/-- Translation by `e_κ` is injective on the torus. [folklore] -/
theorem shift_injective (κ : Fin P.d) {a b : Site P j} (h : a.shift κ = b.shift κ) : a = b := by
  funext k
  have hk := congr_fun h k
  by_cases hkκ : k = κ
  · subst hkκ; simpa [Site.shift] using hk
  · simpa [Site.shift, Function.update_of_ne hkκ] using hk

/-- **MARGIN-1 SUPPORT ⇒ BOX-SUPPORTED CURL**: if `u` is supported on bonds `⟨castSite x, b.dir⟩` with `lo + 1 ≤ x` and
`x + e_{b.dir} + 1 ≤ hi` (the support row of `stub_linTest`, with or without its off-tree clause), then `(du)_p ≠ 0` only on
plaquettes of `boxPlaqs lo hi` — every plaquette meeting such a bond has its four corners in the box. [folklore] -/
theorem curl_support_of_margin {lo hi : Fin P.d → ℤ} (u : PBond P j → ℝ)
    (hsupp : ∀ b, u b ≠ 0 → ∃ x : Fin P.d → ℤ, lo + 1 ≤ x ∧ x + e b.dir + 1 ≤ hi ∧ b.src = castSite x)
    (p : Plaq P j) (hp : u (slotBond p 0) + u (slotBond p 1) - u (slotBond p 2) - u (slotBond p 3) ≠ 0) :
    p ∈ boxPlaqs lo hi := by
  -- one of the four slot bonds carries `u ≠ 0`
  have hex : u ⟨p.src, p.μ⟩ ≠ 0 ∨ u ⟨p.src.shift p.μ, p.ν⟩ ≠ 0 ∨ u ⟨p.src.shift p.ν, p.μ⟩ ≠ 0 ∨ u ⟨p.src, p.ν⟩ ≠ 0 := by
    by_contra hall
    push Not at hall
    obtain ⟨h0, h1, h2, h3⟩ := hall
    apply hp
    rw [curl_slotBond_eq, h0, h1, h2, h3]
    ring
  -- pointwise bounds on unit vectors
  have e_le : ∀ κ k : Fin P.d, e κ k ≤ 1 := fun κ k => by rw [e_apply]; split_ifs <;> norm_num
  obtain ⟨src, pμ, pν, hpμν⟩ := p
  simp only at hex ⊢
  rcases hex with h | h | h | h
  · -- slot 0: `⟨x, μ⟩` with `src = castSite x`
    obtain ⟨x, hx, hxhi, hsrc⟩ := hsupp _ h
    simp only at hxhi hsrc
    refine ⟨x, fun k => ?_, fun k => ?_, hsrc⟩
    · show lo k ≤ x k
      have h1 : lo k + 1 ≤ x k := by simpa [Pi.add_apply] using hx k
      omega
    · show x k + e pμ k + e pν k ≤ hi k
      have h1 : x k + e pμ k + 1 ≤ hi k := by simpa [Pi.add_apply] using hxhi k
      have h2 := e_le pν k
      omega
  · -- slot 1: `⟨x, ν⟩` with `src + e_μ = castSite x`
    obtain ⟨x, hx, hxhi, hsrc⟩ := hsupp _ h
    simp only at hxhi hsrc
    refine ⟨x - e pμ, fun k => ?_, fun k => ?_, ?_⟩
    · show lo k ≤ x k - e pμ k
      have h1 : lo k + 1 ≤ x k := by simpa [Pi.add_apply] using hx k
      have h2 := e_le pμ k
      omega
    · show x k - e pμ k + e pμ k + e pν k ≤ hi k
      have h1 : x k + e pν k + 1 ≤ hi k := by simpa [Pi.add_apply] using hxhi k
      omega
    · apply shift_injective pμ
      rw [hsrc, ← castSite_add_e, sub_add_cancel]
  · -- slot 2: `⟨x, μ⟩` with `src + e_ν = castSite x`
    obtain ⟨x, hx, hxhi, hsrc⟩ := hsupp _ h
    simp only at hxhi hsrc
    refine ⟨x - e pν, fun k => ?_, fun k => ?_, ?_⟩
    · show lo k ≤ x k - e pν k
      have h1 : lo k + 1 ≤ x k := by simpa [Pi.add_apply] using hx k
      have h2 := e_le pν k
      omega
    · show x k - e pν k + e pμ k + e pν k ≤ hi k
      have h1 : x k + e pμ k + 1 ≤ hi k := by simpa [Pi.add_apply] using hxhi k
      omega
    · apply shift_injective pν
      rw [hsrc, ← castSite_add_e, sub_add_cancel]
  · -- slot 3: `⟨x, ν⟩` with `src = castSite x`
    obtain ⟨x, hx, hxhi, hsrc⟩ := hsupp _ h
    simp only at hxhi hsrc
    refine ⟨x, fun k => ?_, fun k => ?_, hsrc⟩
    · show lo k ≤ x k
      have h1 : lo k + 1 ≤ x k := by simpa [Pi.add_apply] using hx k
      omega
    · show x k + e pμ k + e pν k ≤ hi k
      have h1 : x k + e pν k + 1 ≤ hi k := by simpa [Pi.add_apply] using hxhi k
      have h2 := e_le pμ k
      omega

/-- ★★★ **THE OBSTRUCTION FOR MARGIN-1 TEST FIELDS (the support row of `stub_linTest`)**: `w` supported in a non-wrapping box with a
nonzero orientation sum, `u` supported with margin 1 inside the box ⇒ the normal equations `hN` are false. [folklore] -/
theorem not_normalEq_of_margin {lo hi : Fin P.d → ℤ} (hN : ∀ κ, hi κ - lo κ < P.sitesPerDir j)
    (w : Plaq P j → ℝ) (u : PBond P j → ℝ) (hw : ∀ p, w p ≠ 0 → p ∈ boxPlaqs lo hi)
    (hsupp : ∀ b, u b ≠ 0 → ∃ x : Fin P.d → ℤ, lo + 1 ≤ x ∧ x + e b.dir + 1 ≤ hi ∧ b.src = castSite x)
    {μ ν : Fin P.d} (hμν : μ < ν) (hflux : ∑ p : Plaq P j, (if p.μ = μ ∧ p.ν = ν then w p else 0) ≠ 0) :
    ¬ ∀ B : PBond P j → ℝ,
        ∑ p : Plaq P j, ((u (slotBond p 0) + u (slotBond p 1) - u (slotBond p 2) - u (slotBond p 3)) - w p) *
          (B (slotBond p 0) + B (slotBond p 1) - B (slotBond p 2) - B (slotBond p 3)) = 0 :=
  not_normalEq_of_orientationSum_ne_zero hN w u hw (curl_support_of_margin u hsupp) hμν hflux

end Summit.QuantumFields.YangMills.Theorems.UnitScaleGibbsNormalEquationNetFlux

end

=-=-=

* EXERCISE INSTRUCTIONS
Transcribe every entry word for word.

* PROBLEM SOLUTION
/-- Translation by `e_κ` is injective on the torus. [folklore] -/
theorem shift_injective (κ : Fin P.d) {a b : Site P j} (h : a.shift κ = b.shift κ) : a = b := by
  funext k
  have hk := congr_fun h k
  by_cases hkκ : k = κ
  · subst hkκ; simpa [Site.shift] using hk
  · simpa [Site.shift, Function.update_of_ne hkκ] using hk

/-- **MARGIN-1 SUPPORT ⇒ BOX-SUPPORTED CURL**: if `u` is supported on bonds `⟨castSite x, b.dir⟩` with `lo + 1 ≤ x` and
`x + e_{b.dir} + 1 ≤ hi` (the support row of `stub_linTest`, with or without its off-tree clause), then `(du)_p ≠ 0` only on
plaquettes of `boxPlaqs lo hi` — every plaquette meeting such a bond has its four corners in the box. [folklore] -/
theorem curl_support_of_margin {lo hi : Fin P.d → ℤ} (u : PBond P j → ℝ)
    (hsupp : ∀ b, u b ≠ 0 → ∃ x : Fin P.d → ℤ, lo + 1 ≤ x ∧ x + e b.dir + 1 ≤ hi ∧ b.src = castSite x)
    (p : Plaq P j) (hp : u (slotBond p 0) + u (slotBond p 1) - u (slotBond p 2) - u (slotBond p 3) ≠ 0) :
    p ∈ boxPlaqs lo hi := by
  -- one of the four slot bonds carries `u ≠ 0`
  have hex : u ⟨p.src, p.μ⟩ ≠ 0 ∨ u ⟨p.src.shift p.μ, p.ν⟩ ≠ 0 ∨ u ⟨p.src.shift p.ν, p.μ⟩ ≠ 0 ∨ u ⟨p.src, p.ν⟩ ≠ 0 := by
    by_contra hall
    push Not at hall
    obtain ⟨h0, h1, h2, h3⟩ := hall
    apply hp
    rw [curl_slotBond_eq, h0, h1, h2, h3]
    ring
  -- pointwise bounds on unit vectors
  have e_le : ∀ κ k : Fin P.d, e κ k ≤ 1 := fun κ k => by rw [e_apply]; split_ifs <;> norm_num
  obtain ⟨src, pμ, pν, hpμν⟩ := p
  simp only at hex ⊢
  rcases hex with h | h | h | h
  · -- slot 0: `⟨x, μ⟩` with `src = castSite x`
    obtain ⟨x, hx, hxhi, hsrc⟩ := hsupp _ h
    simp only at hxhi hsrc
    refine ⟨x, fun k => ?_, fun k => ?_, hsrc⟩
    · show lo k ≤ x k
      have h1 : lo k + 1 ≤ x k := by simpa [Pi.add_apply] using hx k
      omega
    · show x k + e pμ k + e pν k ≤ hi k
      have h1 : x k + e pμ k + 1 ≤ hi k := by simpa [Pi.add_apply] using hxhi k
      have h2 := e_le pν k
      omega
  · -- slot 1: `⟨x, ν⟩` with `src + e_μ = castSite x`
    obtain ⟨x, hx, hxhi, hsrc⟩ := hsupp _ h
    simp only at hxhi hsrc
    refine ⟨x - e pμ, fun k => ?_, fun k => ?_, ?_⟩
    · show lo k ≤ x k - e pμ k
      have h1 : lo k + 1 ≤ x k := by simpa [Pi.add_apply] using hx k
      have h2 := e_le pμ k
      omega
    · show x k - e pμ k + e pμ k + e pν k ≤ hi k
      have h1 : x k + e pν k + 1 ≤ hi k := by simpa [Pi.add_apply] using hxhi k
      omega
    · apply shift_injective pμ
      rw [hsrc, ← castSite_add_e, sub_add_cancel]
  · -- slot 2: `⟨x, μ⟩` with `src + e_ν = castSite x`
    obtain ⟨x, hx, hxhi, hsrc⟩ := hsupp _ h
    simp only at hxhi hsrc
    refine ⟨x - e pν, fun k => ?_, fun k => ?_, ?_⟩
    · show lo k ≤ x k - e pν k
      have h1 : lo k + 1 ≤ x k := by simpa [Pi.add_apply] using hx k
      have h2 := e_le pν k
      omega
    · show x k - e pν k + e pμ k + e pν k ≤ hi k
      have h1 : x k + e pμ k + 1 ≤ hi k := by simpa [Pi.add_apply] using hxhi k
      omega
    · apply shift_injective pν
      rw [hsrc, ← castSite_add_e, sub_add_cancel]
  · -- slot 3: `⟨x, ν⟩` with `src = castSite x`
    obtain ⟨x, hx, hxhi, hsrc⟩ := hsupp _ h
    simp only at hxhi hsrc
    refine ⟨x, fun k => ?_, fun k => ?_, hsrc⟩
    · show lo k ≤ x k
      have h1 : lo k + 1 ≤ x k := by simpa [Pi.add_apply] using hx k
      omega
    · show x k + e pμ k + e pν k ≤ hi k
      have h1 : x k + e pν k + 1 ≤ hi k := by simpa [Pi.add_apply] using hxhi k
      have h2 := e_le pμ k
      omega

/-- ★★★ **THE OBSTRUCTION FOR MARGIN-1 TEST FIELDS (the support row of `stub_linTest`)**: `w` supported in a non-wrapping box with a
nonzero orientation sum, `u` supported with margin 1 inside the box ⇒ the normal equations `hN` are false. [folklore] -/
theorem not_normalEq_of_margin {lo hi : Fin P.d → ℤ} (hN : ∀ κ, hi κ - lo κ < P.sitesPerDir j)
    (w : Plaq P j → ℝ) (u : PBond P j → ℝ) (hw : ∀ p, w p ≠ 0 → p ∈ boxPlaqs lo hi)
    (hsupp : ∀ b, u b ≠ 0 → ∃ x : Fin P.d → ℤ, lo + 1 ≤ x ∧ x + e b.dir + 1 ≤ hi ∧ b.src = castSite x)
    {μ ν : Fin P.d} (hμν : μ < ν) (hflux : ∑ p : Plaq P j, (if p.μ = μ ∧ p.ν = ν then w p else 0) ≠ 0) :
    ¬ ∀ B : PBond P j → ℝ,
        ∑ p : Plaq P j, ((u (slotBond p 0) + u (slotBond p 1) - u (slotBond p 2) - u (slotBond p 3)) - w p) *
          (B (slotBond p 0) + B (slotBond p 1) - B (slotBond p 2) - B (slotBond p 3)) = 0 :=
  not_normalEq_of_orientationSum_ne_zero hN w u hw (curl_support_of_margin u hsupp) hμν hflux

end Summit.QuantumFields.YangMills.Theorems.UnitScaleGibbsNormalEquationNetFlux

end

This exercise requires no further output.